> **Brief**
Every entry below is to be copied exactly, with nothing omitted.

Records for processing Start Marker

omit [IsCMField L] in
/-- Each place factor `F_w(z) = μ_∞(ι_w z)` is `C^∞` at `z ≠ 0` (a continuous multiplicative non-vanishing function on `ℂ ∖ {0}`, ★ `contDiffAt_of_map_mul_complex`).
[cite: TateThesis1967, §2.3] [cite: Rogawski1990, §8.2 p. 123] -/
theorem contDiffAt_archHeckeValue_single (w : {w : InfinitePlace L // IsComplex w}) {n : WithTop ℕ∞} {z₀ : ℂ} (hz₀ : z₀ ≠ 0) :
    ContDiffAt ℝ n (fun z : ℂ => archHeckeValue L μ (((fun _ => 1, Pi.mulSingle w z) : mixedSpace L))) z₀ :=
  contDiffAt_of_map_mul_complex (fun _ _ hz hz' => archHeckeValue_single_mul L μ w hz hz') (fun _ hz => continuousAt_archHeckeValue_single L μ w hz)
    (fun _ hz => archHeckeValue_single_ne_zero L μ w hz) hz₀

/-- **`μ_∞` IS `C^∞` AT EVERY UNIT OF `L ⊗ ℝ`**: near a unit `x`, `μ_∞(y) = Π_w F_w(y_w)` (★ `archHeckeValue_eq_prod_single`, the units being open ★
`isOpen_setOf_isUnit_mixedSpace`) with each `F_w` of class `C^∞` off `0`. [cite: TateThesis1967, §2.3; §4.3] [cite: Rogawski1990, §8.2 p. 123] -/
theorem contDiffAt_archHeckeValue {n : WithTop ℕ∞} {x : mixedSpace L} (hx : IsUnit x) : ContDiffAt ℝ n (archHeckeValue L μ) x := by
  have hev : archHeckeValue L μ =ᶠ[𝓝 x] fun y : mixedSpace L =>
      ∏ w : {w : InfinitePlace L // IsComplex w}, archHeckeValue L μ (((fun _ => 1, Pi.mulSingle w (y.2 w)) : mixedSpace L)) := by
    filter_upwards [(isOpen_setOf_isUnit_mixedSpace L).mem_nhds hx] with y hy using archHeckeValue_eq_prod_single L μ hy
  refine ContDiffAt.congr_of_eventuallyEq ?_ hev
  refine contDiffAt_prod fun w _ => ?_
  have hxw : x.2 w ≠ 0 := ((Pi.isUnit_iff.1 (Prod.isUnit_iff.1 hx).2) w).ne_zero
  exact (contDiffAt_archHeckeValue_single L μ w hxw).comp x (((contDiff_apply ℝ ℂ w).comp contDiff_snd).contDiffAt)

end Hecke

/-! ## §2 `τ_∞` as a function of `(tr g, det g, γ₂)` -/

section Tau

variable (L : Type) [Field L] [NumberField L] [IsCMField L] (μ : HeckeCharacter L)
  (k : ↥(arch (↥(maximalRealSubfield L)) L (IsCMField.complexConj L) 2 (Matrix.of fun i j : Fin 2 => if i.val + j.val + 1 = 2 then (1 : L) else 0)) ×
    ↥(arch (↥(maximalRealSubfield L)) L (IsCMField.complexConj L) 1 (Matrix.of fun i j : Fin 1 => if i.val + j.val + 1 = 1 then (1 : L) else 0)))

Records for processing End Marker

> **Written response**
omit [IsCMField L] in
/-- Each place factor `F_w(z) = μ_∞(ι_w z)` is `C^∞` at `z ≠ 0` (a continuous multiplicative non-vanishing function on `ℂ ∖ {0}`, ★ `contDiffAt_of_map_mul_complex`).
[cite: TateThesis1967, §2.3] [cite: Rogawski1990, §8.2 p. 123] -/
theorem contDiffAt_archHeckeValue_single (w : {w : InfinitePlace L // IsComplex w}) {n : WithTop ℕ∞} {z₀ : ℂ} (hz₀ : z₀ ≠ 0) :
    ContDiffAt ℝ n (fun z : ℂ => archHeckeValue L μ (((fun _ => 1, Pi.mulSingle w z) : mixedSpace L))) z₀ :=
  contDiffAt_of_map_mul_complex (fun _ _ hz hz' => archHeckeValue_single_mul L μ w hz hz') (fun _ hz => continuousAt_archHeckeValue_single L μ w hz)
    (fun _ hz => archHeckeValue_single_ne_zero L μ w hz) hz₀

/-- **`μ_∞` IS `C^∞` AT EVERY UNIT OF `L ⊗ ℝ`**: near a unit `x`, `μ_∞(y) = Π_w F_w(y_w)` (★ `archHeckeValue_eq_prod_single`, the units being open ★
`isOpen_setOf_isUnit_mixedSpace`) with each `F_w` of class `C^∞` off `0`. [cite: TateThesis1967, §2.3; §4.3] [cite: Rogawski1990, §8.2 p. 123] -/
theorem contDiffAt_archHeckeValue {n : WithTop ℕ∞} {x : mixedSpace L} (hx : IsUnit x) : ContDiffAt ℝ n (archHeckeValue L μ) x := by
  have hev : archHeckeValue L μ =ᶠ[𝓝 x] fun y : mixedSpace L =>
      ∏ w : {w : InfinitePlace L // IsComplex w}, archHeckeValue L μ (((fun _ => 1, Pi.mulSingle w (y.2 w)) : mixedSpace L)) := by
    filter_upwards [(isOpen_setOf_isUnit_mixedSpace L).mem_nhds hx] with y hy using archHeckeValue_eq_prod_single L μ hy
  refine ContDiffAt.congr_of_eventuallyEq ?_ hev
  refine contDiffAt_prod fun w _ => ?_
  have hxw : x.2 w ≠ 0 := ((Pi.isUnit_iff.1 (Prod.isUnit_iff.1 hx).2) w).ne_zero
  exact (contDiffAt_archHeckeValue_single L μ w hxw).comp x (((contDiff_apply ℝ ℂ w).comp contDiff_snd).contDiffAt)

end Hecke

/-! ## §2 `τ_∞` as a function of `(tr g, det g, γ₂)` -/

section Tau

variable (L : Type) [Field L] [NumberField L] [IsCMField L] (μ : HeckeCharacter L)
  (k : ↥(arch (↥(maximalRealSubfield L)) L (IsCMField.complexConj L) 2 (Matrix.of fun i j : Fin 2 => if i.val + j.val + 1 = 2 then (1 : L) else 0)) ×
    ↥(arch (↥(maximalRealSubfield L)) L (IsCMField.complexConj L) 1 (Matrix.of fun i j : Fin 1 => if i.val + j.val + 1 = 1 then (1 : L) else 0)))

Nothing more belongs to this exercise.